Even if the primary review finds that the code proceedings should continue, the employee can then seek "secondary review" of that decision by the merit protection commissioner. To avoid this eventuality, it is actually open for the agency head to refer the primary review directly to the commissioner. This would effectively roll the primary and secondary review processes into one. It would clearly be quicker and possibly more cost-effective – noting, however, that the commissioner may charge the agency a fee for the service.
Nevertheless, directly referring to the commissioner any primary review of the decision to begin code proceedings could save the agency time and money compared with carrying out the primary review itself (which could then be appealed by the employee to the commissioner anyway). If the agency stays the code proceedings pending the review's outcome, and the review is then upheld, it could save the resources it would have otherwise spent in taking the proceedings all the way to its (ultimately unlawful) conclusion.
On that note, the commissioner's express priority for 2015-16 is to promote its fee-for-service for code breach decision-making (including the investigation), on referral from agencies and with the consent of both parties, with a view to handling code proceedings more efficiently. The commissioner could be a very useful resource for agencies in this respect, giving them first-hand guidance on how to draft code decisions with minimal (reviewable) flaws.
The merit protection commissioner
The merit protection commissioner (Annwyn Godwin has held the office since 2008) sits within the Australian Public Service Commission, with the overall stated goal to "be efficient" and "add value". Godwin's latest annual report contains important information and data that should be considered when deciding whether to use the commissioner's services.
In 2014-15, Godwin received 161 applications for review (either primary or secondary), in addition to the 42 carried over from the previous year.
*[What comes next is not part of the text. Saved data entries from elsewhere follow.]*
import Summits.Ventures.CertifiedManyBodySolver.Certificates.S2Rm2uTierP.Head
import Summits.Ventures.CertifiedManyBodySolver.Certificates.S2Rm2uTierP.Hints011
import Summits.Ventures.CertifiedManyBodySolver.Rows.CorrWindowCertKernelChainQuotAdjFastBox

/-!
# tier-P instance (S2Rm2u-R13-W3) — chain forest segment 42 of 103 (steps 131..133 from `[]`), file 1 of 1: steps 131..133 (topology (B): eval%-chained accumulators, import-serial INSIDE the segment only)

Generated by hubbard-algo-p2's untrusted exporter (emit_v0.py + emit_w3.py); every datum below is re-derived / re-checked by the kernel chain
(`stepEQA`, Rows/CorrWindowCertKernelChainQuotAdj.lean) or is inert. HONEST FRAMING (xx1): instance data / kernel replay of a CONTROL/CALIBRATION
certificate (S2′-Rm2-u″ OVERHANG pinned spoke of the La214-E t′-pair {S2′ −357/740, hub′ −3/10}: t′ = −357/740, CORNER objective t′_X = −3/10, eom multipliers PINNED to the hub-Rm2-u′ certificate (EB by name), sdp-1 (R1) C-edition j326976, 4^40-dyadic two-level Gram factors); nothing here is a theorem about the Hubbard model; no summit statement. [cite: Han2020Bootstrap, §3]
-/

set_option linter.style.longLine false
set_option maxRecDepth 100000
set_option maxHeartbeats 0

namespace Summit.Ventures.CertifiedManyBodySolver
namespace CARPolyWindow.TierP.S2Rm2u
open Summit.Ventures.CertifiedQuantumChemistry Summit.Ventures.CertifiedQuantumChemistry.CARPoly
open Literature.MathematicalPhysics.QuantumLattice Literature.MathematicalPhysics.QuantumLattice.HubbardWave0
open Literature.Probability.LatticeModels
open CARPolyWindow CARPolyWindow.BoxGeom

/-- segment 42 starts from the EMPTY accumulator before step 131 (chain forest, R-g4-11 (L6)). [folklore] -/
def C42_0 : SOSDual.EncPoly := []

/-- accumulator after step 132 within segment 42 (evaluated at elaboration; the kernel re-derives it in `step_131`). [folklore] -/
def C42_1 : SOSDual.EncPoly := eval% stepEQA D 2048 C42_0 (slices.getD 131 []) (hintsOfCodes Dr reps HC131)

/-- KERNEL FACT, step 131 of 350 (fast step (L7): `stepEQAFB_kernel`, box edition). [folklore] -/
theorem step_131 : C42_1 = stepEQA D 2048 C42_0 (slices.getD 131 []) (hintsOfCodes Dr reps HC131) :=
  stepEQAFB_kernel 6 13 7 rfl (by decide +kernel)

/-- accumulator after step 133 within segment 42 (evaluated at elaboration; the kernel re-derives it in `step_132`). [folklore] -/
def C42_2 : SOSDual.EncPoly := eval% stepEQA D 2048 C42_1 (slices.getD 132 []) (hintsOfCodes Dr reps HC132)

/-- KERNEL FACT, step 132 of 350 (fast step (L7): `stepEQAFB_kernel`, box edition). [folklore] -/
theorem step_132 : C42_2 = stepEQA D 2048 C42_1 (slices.getD 132 []) (hintsOfCodes Dr reps HC132) :=
  stepEQAFB_kernel 6 13 7 rfl (by decide +kernel)

/-- accumulator after step 134 within segment 42 (evaluated at elaboration; the kernel re-derives it in `step_133`). [folklore] -/
def C42_3 : SOSDual.EncPoly := eval% stepEQA D 2048 C42_2 (slices.getD 133 []) (hintsOfCodes Dr reps HC133)

/-- KERNEL FACT, step 133 of 350 (fast step (L7): `stepEQAFB_kernel`, box edition). [folklore] -/
theorem step_133 : C42_3 = stepEQA D 2048 C42_2 (slices.getD 133 []) (hintsOfCodes Dr reps HC133) :=
  stepEQAFB_kernel 6 13 7 rfl (by decide +kernel)


end CARPolyWindow.TierP.S2Rm2u
end Summit.Ventures.CertifiedManyBodySolver
/-!
# THE ARCHIMEDEAN HALF OF THE LETTER S1′: singular members `m_{G′,∞,s}`, `m_{G,∞,s}` in Weil form at the non-regular rational classes ((Q-∞)(Q-q∞)), with central masses one
# ((C1)-arch, (C1-q)) AND the signed singular stable transfer (ST-∞-s), ASSEMBLED («(W4d)»; Rogawski 1990 §1.7, §4.3, §8.2, Prop. 10.1.2 (b), §14.2, Lemma 14.5.2 (b))

Topic `NumberTheory/Rogawski1990`; namespace `Literature.NumberTheory.Rogawski1990`.  THEOREMS ONLY (no `def`, no instance, no notation, no axiom, no named fact, no `sorry`).
Cell `pub/hodgecm-mathlib`, ENGINE T1 (crux H413 = `stmt-HodgeConjecture-24833`); the (ST-∞) witness road, brick (W4d) = END OF THE ROAD (F0P3a-p07 (g9) with F0P3-p03 (g10); LEAD
F0P3a-plan (g10) lane T9-8 (G)).  Count-neutral; HONEST LABEL: HC_CM is proved only modulo the printed citations until rung 0 closes; the finite-place conjuncts of S1′ ((Q-fin), (NORM),
(K7-s), the κ-block) are NOT here — this file pays the archimedean conjuncts only, inside the frame of ★ `TamagawaSingularMembersExist`.

WHAT.  **`exists_archSingularMembers`**: in the frame of S1′ — `H′` hermitian anisotropic, two-sided Haar measures `ν′` on `G′_∞ = U(H′)(L ⊗ ℝ)` and `ν` on `G_∞ = U(Φ₃)(L ⊗ ℝ)`,
the REGULAR archimedean families `m′, m` in Weil form with the compatibilities (C)(C′G) (★ `ArchCanonicalSingularMatrix` conjuncts 7, 8, 11, 12 verbatim), and RATIONAL diagonal frames
`c(P)ᵀ·diag α′·P = H′` (Landherr), `c(Q)ᵀ·diag β·Q = Φ₃` (★ `formCongr_quasiSplitFrame_diagonal`) — THERE ARE families `mGis` on `G′_∞` and `mqis` on `G_∞` satisfying the five
archimedean conjuncts of S1′ TOKEN FOR TOKEN: (Q-∞), (Q-q∞), the archimedean half of (C1), (C1-q), and (ST-∞-s); the torus data `TsG, Tsq` of the two families are EXPORTED
((W′-s)(W-s): Weil form w.r.t. the frame's own `ν′, ν`; (INV′)(INV)) so that the (K7-s) assembly can NAME the built datum and state (J-val-K) `hK` about it (★ F0P3-p03's
`atPoint_eq_inv_smul_topFormFamily_of_pinRatio`).
PROOF = the road: congruences `Ψ, Φ_A` (★ (T-d) FILE 1) + product-Haar readings (★ p842955) + reference pins (★ p843612) + ONE coherent pinned torus datum per carrier (★ F0P3-p03's
`exists_pins_conj_coherent_telescope_all`) + the witness families (★ p843611) + the END assembly (★ p843392).

## References
* [Rogawski1990] J. D. Rogawski, *Automorphic Representations of Unitary Groups in Three Variables*, Ann. of Math. Stud. 123 (1990), §1.7 p. 6; §4.3 (4.3.1) p. 43; §8.2 pp. 117–124;
  Prop. 10.1.2 (b) p. 146; §14.2 (14.2.1) p. 232; §14.5 Lemma 14.5.2 (b) pp. 238–239.
* [Kottwitz1988] R. E. Kottwitz, *Tamagawa numbers*, Ann. of Math. 127 (1988), Prop. 2.
* [DeitmarEchterhoff2014] A. Deitmar, S. Echterhoff, *Principles of Harmonic Analysis*, 2nd ed. (2014), Thm. 1.5.3.
* [Landherr1936HermitianForms] W. Landherr, *Äquivalenz Hermitescher Formen über einem beliebigen algebraischen Zahlkörper*, Abh. Math. Sem. Hamburg 11 (1936).
-/

set_option autoImplicit false
import Mathlib
import Literature.Probability.PointProcesses.LensConsistentLaw
import Literature.MathematicalPhysics.StatisticalMechanics.Crystallization
import HarnessLib

/-!
# Route `FrustrationRangeCertificates` — posited objects of the primal (finitely additive) formulation

Definitions posited by route `FrustrationRangeCertificates` (crux `PatternPricedCertificates`,
stmt-AtomisticToContinuum-12974, line `registered`, reshaped by lead c1 on 2026-08-17): the PRIMAL side of the
finite-level transfer LP, phrased with finitely additive laws (MEANS) so that strong duality
(`…Theorems.PatternPricedCertificates.stub_meanDuality`, Hahn–Banach) and the level lift
(`stub_levelLift`, Banach limit) are theorems. Everything here so far lived INLINE in the stub signatures and in
`Theorems/FrustrationRangeCertificatesPatternPricedCertificates{PrimalCore,Stub*}.lean`; this file names the notions
so that later files (compactness `stationaryMeansRigidity_of`, refuters' instances, the σ-additive bridge to
stmt-9224) can be stated in ≤ 4000 characters. The unfolding lemmas `*_iff` / `rfl` show the named forms are
the inline forms.

* `transportOf r L g S` — the level-`(r, L)` transport of a rule `g` at the rooted pattern `S`:
  `Σ_{v ∈ lens r L S} [g v (B_r S) (B_r (reroot S v)) − g (−v) (B_r (reroot S v)) (B_r S)]` (the integrand of the
  finite-level mass-transport identity of `Literature.Probability.PointProcesses.LensConsistentLaw`).
* `IsPatternMean δ L m` — `m : (Finset E → ℝ) → ℝ` is additive, homogeneous, `≥ 0` on functionals valued in `[0,1]` on
  `(δ, L)`-admissible patterns, and `m 1 = 1` (a finitely additive probability on bounded pattern functionals; values on
  functionals unbounded on admissible patterns are junk by design).
* `IsLensConsistentMean δ r L m` — a pattern mean killing `transportOf r L g` for every bounded `g`.
* `IsStationaryMeanFamily δ ℓ` — `ℓ : ℝ → (Finset E → ℝ) → ℝ`, each `ℓ ρ` a pattern mean at `(δ, ρ)`, projective
  (`ℓ ρ' (f ∘ B_ρ) = ℓ ρ f`, `ρ ≤ ρ'`) and lens-consistent at every level `(r, ρ)`, `0 ≤ r`: the finitely additive
  point-stationary (Palm-type) laws of rooted `δ`-separated configurations.
* `badIndicator P R ε S ∈ {0, 1}` — the route's `(R, ε)`-defect predicate of `insert 0 S` against the periodic `P`
  (verbatim the predicate of `BulkDefectVanish`, stmt-0751, in pattern form); `halfEnergy S = (Σ_{v ∈ S} V_LJ ‖v‖)/2`.
* The three propositions of the line: `StationaryMeansRigidity` (priced core), `QualitativeMeansRigidity` (THE open
  core: minimal-energy stationary mean families are `P`-patterned at every scale), `UnpricedMeanBound` (energy of
  stationary mean families `≥ ⨅_Q e(Q)`; believed provable).

Design: `E` is a general normed group with decidable equality for the mean notions (the route: `EuclideanSpace ℝ (Fin 3)`,
whose `DecidableEq` instance is the one instance resolution finds, as in the registered stub texts); the three propositions are stated for `ℝ³` and Lennard-Jones exactly as registered on the crux item
(so `Iff.rfl` against the registered stub texts). NOT here: σ-additive Palm laws (stmt-9224's vocabulary) and the
bridge; finite-level primal propositions (see `stub_levelLift`).
-/

noncomputable section

open scoped BigOperators Classical

namespace Summit.AtomisticToContinuum.Crystallization.Theorems.PatternPricedCertificates

open Literature.Probability.PointProcesses (IsRootedPattern ballPattern lens reroot)
open Literature.MathematicalPhysics.StatisticalMechanics (lennardJones PeriodicConfiguration)

section General

variable {E : Type*} [NormedAddCommGroup E] [DecidableEq E]

/-- **The level-`(r, L)` transport** of a rule `g` at a rooted pattern `S`:
`Σ_{v ∈ lens r L S} [g v (B_r S) (B_r (reroot S v)) − g (−v) (B_r (reroot S v)) (B_r S)]`
(received minus sent along displacements in the lens range; the integrand of the finite-level mass-transport
identity, Aldous–Lyons). [folklore] -/
def transportOf (r L : ℝ) (g : E → Finset E → Finset E → ℝ) (S : Finset E) : ℝ :=
  ∑ v ∈ lens r L S, (g v (ballPattern r S) (ballPattern r (reroot S v)) -
    g (-v) (ballPattern r (reroot S v)) (ballPattern r S))

/-- **A (pattern) mean at level `(δ, L)`**: a functional on all pattern functionals which is additive, homogeneous,
non-negative on functionals with values in `[0, 1]` on the `(δ, L)`-admissible rooted patterns, and normalised.
[folklore] -/
def IsPatternMean (δ L : ℝ) (m : (Finset E → ℝ) → ℝ) : Prop :=
  (∀ f₁ f₂ : Finset E → ℝ, m (f₁ + f₂) = m f₁ + m f₂) ∧
  (∀ (t : ℝ) (f : Finset E → ℝ), m (t • f) = t * m f) ∧
  (∀ f : Finset E → ℝ, (∀ S : Finset E, IsRootedPattern δ L S → 0 ≤ f S ∧ f S ≤ 1) → 0 ≤ m f) ∧
  m (fun _ => 1) = 1
/-- The plaquette function `ξ⁻² π Im ∂U` of a constant-direction field vanishes. [cite: Balaban1987RG1, (1.8) p.261] -/
theorem imPlaq_constDir {P : Params} {i : ℕ} (π : MatA 2 →ₗ[ℂ] MatA 2) (ξ : ℝ) (μ₀ : Fin P.d) (g : (MatA 2)ˣ) (U : PBond P i → (MatA 2)ˣ)
    (hg : ∀ b : PBond P i, b.dir = μ₀ → U b = g) (h1 : ∀ b : PBond P i, b.dir ≠ μ₀ → U b = 1) :
    B12Eq18Current.imPlaq π ξ U = fun _ _ _ => 0 := by
  funext μ ν x
  simp only [B12Eq18Current.imPlaq, plaqU_constDir μ₀ g U hg h1 μ ν x, B9Eq37Insertion.imC_one, map_zero, smul_zero]

/-- ★ **The current (1.8) of a constant-direction field vanishes**: `J(U) = D^{ξ*} ξ⁻² π Im ∂U = 0` — a FLAT field carries no current. [cite: Balaban1987RG1, (1.8) p.261] -/
theorem current_constDir {P : Params} {i : ℕ} (π : MatA 2 →ₗ[ℂ] MatA 2) (ξ : ℝ) (μ₀ : Fin P.d) (g : (MatA 2)ˣ) (U : PBond P i → (MatA 2)ˣ)
    (hg : ∀ b : PBond P i, b.dir = μ₀ → U b = g) (h1 : ∀ b : PBond P i, b.dir ≠ μ₀ → U b = 1) :
    B12Eq18Current.current π ξ U = 0 := by
  funext b
  rw [B12Eq18Current.current_apply, imPlaq_constDir π ξ μ₀ g U hg h1]
  simp [B9Eq39Adjoint.divP, B9Eq39Adjoint.covDstar, B9Eq39Adjoint.R]

/-! ## §2  ★★ (LOC)+(GI): pull-back pieces are blind to cover-exact pairs -/

variable {F} in
open scoped Classical in
/-- ★★ **A COVER-EXACT PAIR LOOKS LIKE THE UNIT PAIR TO EVERY PULL-BACK PIECE.**  Exactly tiled range; `Ψ` window-local and `SL(2,ℂ)`-invariant (the residue's raw binders); a pair `φ`
on `T_K` whose first component is `û`-EXACT along the cover on the window of `X̂_K(X)` — `φ.1(cover z, ν) = û(z)·û(z + e_ν)⁻¹` for window bonds, `û : ℤ⁴ → SL(2,ℂ)` single-valued
on `ℤ⁴` (no periodicity asked!) — and whose second component vanishes there.  Then `Ψ(X̂)((φ cut to X) ∘ cover) = Ψ(X̂)(𝟙)`: on the window the cut is the identity and the pull-back
IS `𝟙^{û}` ((LOC)), and `Ψ(X̂)(𝟙^{û}) = Ψ(X̂)(𝟙)` ((GI)). [cite: Balaban1987RG1, (1.7) p.261, (1.10) p.262, (1.19) p.263] -/
theorem formula_cut_eq_unit_of_coverExact {Mc k K : ℕ} (hMc : McGuard F Mc) (hK : recordK₀ F Mc k ≤ K)
    (Ψ : IntFormula) (hΨloc : Ψ.IsLocal (F.L ^ (k + 1) * Mc)) (hΨG : Ψ.IsGaugeInv)
    (X : (recordDomSys F Mc k K).Dom) (φ : Sect2.CPair (F.P K) (MatA 2))
    (û : (Fin 4 → ℤ) → (MatA 2)ˣ) (hû : ∀ z, û z ∈ (B12RegularSpaces111SpecialUnitary.suModel 2).Gc)
    (hφ1 : ∀ (z : Fin 4 → ℤ) (ν : Fin 4), z ∈ intSites (F.L ^ (k + 1) * Mc) (intCubes F Mc k K X) →
      Function.update z ν (z ν + 1) ∈ intSites (F.L ^ (k + 1) * Mc) (intCubes F Mc k K X) →
        φ.1 ⟨cover (F.P K) z, ν⟩ = (û z : MatA 2) * ((û (Function.update z ν (z ν + 1)))⁻¹ : (MatA 2)ˣ))
    (hφ2 : ∀ (z : Fin 4 → ℤ) (ν : Fin 4), z ∈ intSites (F.L ^ (k + 1) * Mc) (intCubes F Mc k K X) →
      Function.update z ν (z ν + 1) ∈ intSites (F.L ^ (k + 1) * Mc) (intCubes F Mc k K X) → φ.2 ⟨cover (F.P K) z, ν⟩ = 0) :
    Ψ (intCubes F Mc k K X)
        (fun zμ => ((if (⟨cover (F.P K) zμ.1, zμ.2⟩ : PBond (F.P K) 0) ∈ domBonds F Mc k K X then φ.1 ⟨cover (F.P K) zμ.1, zμ.2⟩ else 1),
                    (if (⟨cover (F.P K) zμ.1, zμ.2⟩ : PBond (F.P K) 0) ∈ domBonds F Mc k K X then φ.2 ⟨cover (F.P K) zμ.1, zμ.2⟩ else 0))) =
      Ψ (intCubes F Mc k K X) (fun _ => ((1 : MatA 2), (0 : MatA 2))) := by
  -- (LOC): on the window the cut pair IS the gauge transform of the unit configuration by `û`
  have step1 : Ψ (intCubes F Mc k K X)
      (fun zμ => ((if (⟨cover (F.P K) zμ.1, zμ.2⟩ : PBond (F.P K) 0) ∈ domBonds F Mc k K X then φ.1 ⟨cover (F.P K) zμ.1, zμ.2⟩ else 1),
                  (if (⟨cover (F.P K) zμ.1, zμ.2⟩ : PBond (F.P K) 0) ∈ domBonds F Mc k K X then φ.2 ⟨cover (F.P K) zμ.1, zμ.2⟩ else 0))) =
      Ψ (intCubes F Mc k K X) (intGaugeAct û (fun _ => ((1 : MatA 2), (0 : MatA 2)))) := by
    refine hΨloc _ _ _ fun zμ hz hzt => ?_
    -- the bond lies in `X`
    have hz' := hz; have hzt' := hzt
    simp only [intCubes] at hz' hzt'
    obtain ⟨a, ha, hza⟩ := Set.mem_iUnion₂.1 hz'
    obtain ⟨a', ha', hza'⟩ := Set.mem_iUnion₂.1 hzt'
    obtain ⟨c, hc, rfl⟩ := Finset.mem_image.1 ha
    obtain ⟨c', hc', rfl⟩ := Finset.mem_image.1 ha'
    have h1 : cover (F.P K) zμ.1 ∈ Sect2.domSites (F.P K) Mc (k + 1) X := cover_mem_domSites_of_mem_cubeExt_valMinAbs hMc hK hc hza
    have h2 : (⟨cover (F.P K) zμ.1, zμ.2⟩ : PBond (F.P K) 0).tgt ∈ Sect2.domSites (F.P K) Mc (k + 1) X := by
      rw [tgt_cover]
      exact cover_mem_domSites_of_mem_cubeExt_valMinAbs hMc hK hc' hza'
    have hb : (⟨cover (F.P K) zμ.1, zμ.2⟩ : PBond (F.P K) 0) ∈ domBonds F Mc k K X := ⟨h1, h2⟩
    simp only [if_pos hb, intGaugeAct, mul_one, mul_zero, zero_mul]
    exact Prod.ext (hφ1 zμ.1 zμ.2 hz hzt) (hφ2 zμ.1 zμ.2 hz hzt)
  -- (GI)
  exact step1.trans (hΨG _ û hû _)

/-! ## §3  ★★ The constant-direction field is cover-exact: every pull-back piece of `(U, J(U))` is its value at `𝟙` -/

/-- **The integer gauge function of the constant-direction field**: `û(z) = h^{z_{μ₀}}` satisfies `û(z)·û(z + e_ν)⁻¹ = h⁻¹` for `ν = μ₀` and `= 1` otherwise.
[cite: Balaban1987RG1, (1.10) p.262 (bookkeeping)] -/
theorem zpow_mul_zpow_update_inv (h : (MatA 2)ˣ) (μ₀ : Fin 4) (z : Fin 4 → ℤ) (ν : Fin 4) :
    h ^ (z μ₀) * (h ^ ((Function.update z ν (z ν + 1)) μ₀))⁻¹ = if ν = μ₀ then h⁻¹ else 1 := by
  by_cases hν : ν = μ₀
  · subst hν
    rw [if_pos rfl, Function.update_self, zpow_add_one]
    group
  · rw [if_neg hν, Function.update_of_ne (Ne.symm hν), mul_inv_cancel]

variable {F} in
open scoped Classical in
/-- ★★ **EVERY PULL-BACK PIECE OF A CONSTANT-DIRECTION FIELD IS ITS VALUE AT THE UNIT PAIR** — at EVERY domain `X` of EVERY volume of the exactly tiled range, wrapping or not:
for `U(b) = g` (`b.dir = μ₀`), `1` otherwise, `g ∈ SU(2)`: `Ψ(X̂)(((U, J_ξ(U)) cut to X) ∘ cover) = Ψ(X̂)(𝟙)`.  (The pull-back of `U` is `𝟙^{û}`, `û(z) = (g⁻¹)^{z_{μ₀}} ∈ SU(2) ⊆ SL(2,ℂ)`
single-valued on `ℤ⁴`; the current vanishes by §1.)  The Polyakov loop `g^N` of `U` is invisible. [cite: Balaban1987RG1, (1.7) p.261, (1.10) p.262, (1.19) p.263, (1.21) p.264] -/
theorem formula_cut_constDir_eq_unit {Mc k K : ℕ} (hMc : McGuard F Mc) (hK : recordK₀ F Mc k ≤ K)
    (Ψ : IntFormula) (hΨloc : Ψ.IsLocal (F.L ^ (k + 1) * Mc)) (hΨG : Ψ.IsGaugeInv)
    (X : (recordDomSys F Mc k K).Dom) (μ₀ : Fin (F.P K).d) (g : SU 2) (U : GaugeField (F.P K) 0 (SU 2))
    (hg : ∀ b : PBond (F.P K) 0, b.dir = μ₀ → U b = g) (h1 : ∀ b : PBond (F.P K) 0, b.dir ≠ μ₀ → U b = 1) (ξ : ℝ) :
    Ψ (intCubes F Mc k K X)
        (fun zμ => ((if (⟨cover (F.P K) zμ.1, zμ.2⟩ : PBond (F.P K) 0) ∈ domBonds F Mc k K X then ((U ⟨cover (F.P K) zμ.1, zμ.2⟩ : SU 2) : MatA 2) else 1),
                    (if (⟨cover (F.P K) zμ.1, zμ.2⟩ : PBond (F.P K) 0) ∈ domBonds F Mc k K X then
                        B12Eq18Current.current sl2Proj ξ (fun b => ιSU 2 (U b)) ⟨cover (F.P K) zμ.1, zμ.2⟩ else 0))) =
      Ψ (intCubes F Mc k K X) (fun _ => ((1 : MatA 2), (0 : MatA 2))) := by
  -- the units-valued field and its current
  have hgU : ∀ b : PBond (F.P K) 0, b.dir = μ₀ → (fun b => ιSU 2 (U b)) b = ιSU 2 g := fun b hb => by simp only [hg b hb]
  have h1U : ∀ b : PBond (F.P K) 0, b.dir ≠ μ₀ → (fun b => ιSU 2 (U b)) b = 1 := fun b hb => by simp only [h1 b hb, map_one]
  have hJ : B12Eq18Current.current sl2Proj ξ (fun b => ιSU 2 (U b)) = 0 := current_constDir sl2Proj ξ μ₀ (ιSU 2 g) _ hgU h1U
  -- the integer gauge function
  refine formula_cut_eq_unit_of_coverExact hMc hK Ψ hΨloc hΨG X
    ((fun b => ((U b : SU 2) : MatA 2)), B12Eq18Current.current sl2Proj ξ (fun b => ιSU 2 (U b)))
    (fun z => (ιSU 2 g)⁻¹ ^ (z μ₀)) (fun z => ?_) (fun z ν _ _ => ?_) (fun z ν _ _ => ?_)
  · exact Subgroup.zpow_mem _ (Subgroup.inv_mem _ (B12RegularSpaces111SpecialUnitary.suModel_G_le_Gc (ιSU_mem_G 2 g))) _
  · show ((U ⟨cover (F.P K) z, ν⟩ : SU 2) : MatA 2) = _
    rw [← Units.val_mul, zpow_mul_zpow_update_inv, inv_inv]
    by_cases hν : ν = μ₀
    · rw [if_pos hν, hg ⟨cover (F.P K) z, ν⟩ hν, coe_ιSU]
    · rw [if_neg hν, h1 ⟨cover (F.P K) z, ν⟩ hν]
      simp
  · show B12Eq18Current.current sl2Proj ξ (fun b => ιSU 2 (U b)) ⟨cover (F.P K) z, ν⟩ = 0
    rw [hJ]
    rfl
Nearly half of all applications related to the code of conduct (breaches, sanctions or both), which translates to about 7 to 10 per cent of all code decisions being the subject of merit review.
Most code reviews relate to one of the code's more contentious provisions, subsection (3), which says "an APS employee, when acting in connection with APS employment, must treat everyone with respect and courtesy, and without harassment".
The average time the commissioner takes to finalise a case is 15 weeks, but this excludes time "on hold" for reasons including delay by the agency in providing information. It even takes nine weeks on average to decline to accept an ineligible application. In code matters, the commissioner upheld the agency's decision in 68 per cent of cases regarding breach, and 81 per cent regarding sanction.
Recommendations
Agencies should not begin code proceedings lightly: they are costly and time-consuming. If the conduct is trivial or happened out of hours, and the employee seeks a primary review of the decision to begin the code proceedings in the first place, it may be worthwhile to stay the proceedings (if appropriate) and refer the review directly to the merit protection commissioner. Her decision would also guide the agency on how to make such decisions correctly in the future.
If the review fails and the code proceedings continue, and the employee is found to have breached the code and/or is unhappy with the sanction imposed, the employee may then seek a review of either or both decisions by the commissioner. In an environment where, at that stage, the commissioner strikes down about a third of all breach decisions and a fifth of all sanction decisions, it is imperative that code decisions are as robust and defensible as possible. The most straightforward way for an agency to learn how to do that? The commissioner herself is willing to teach.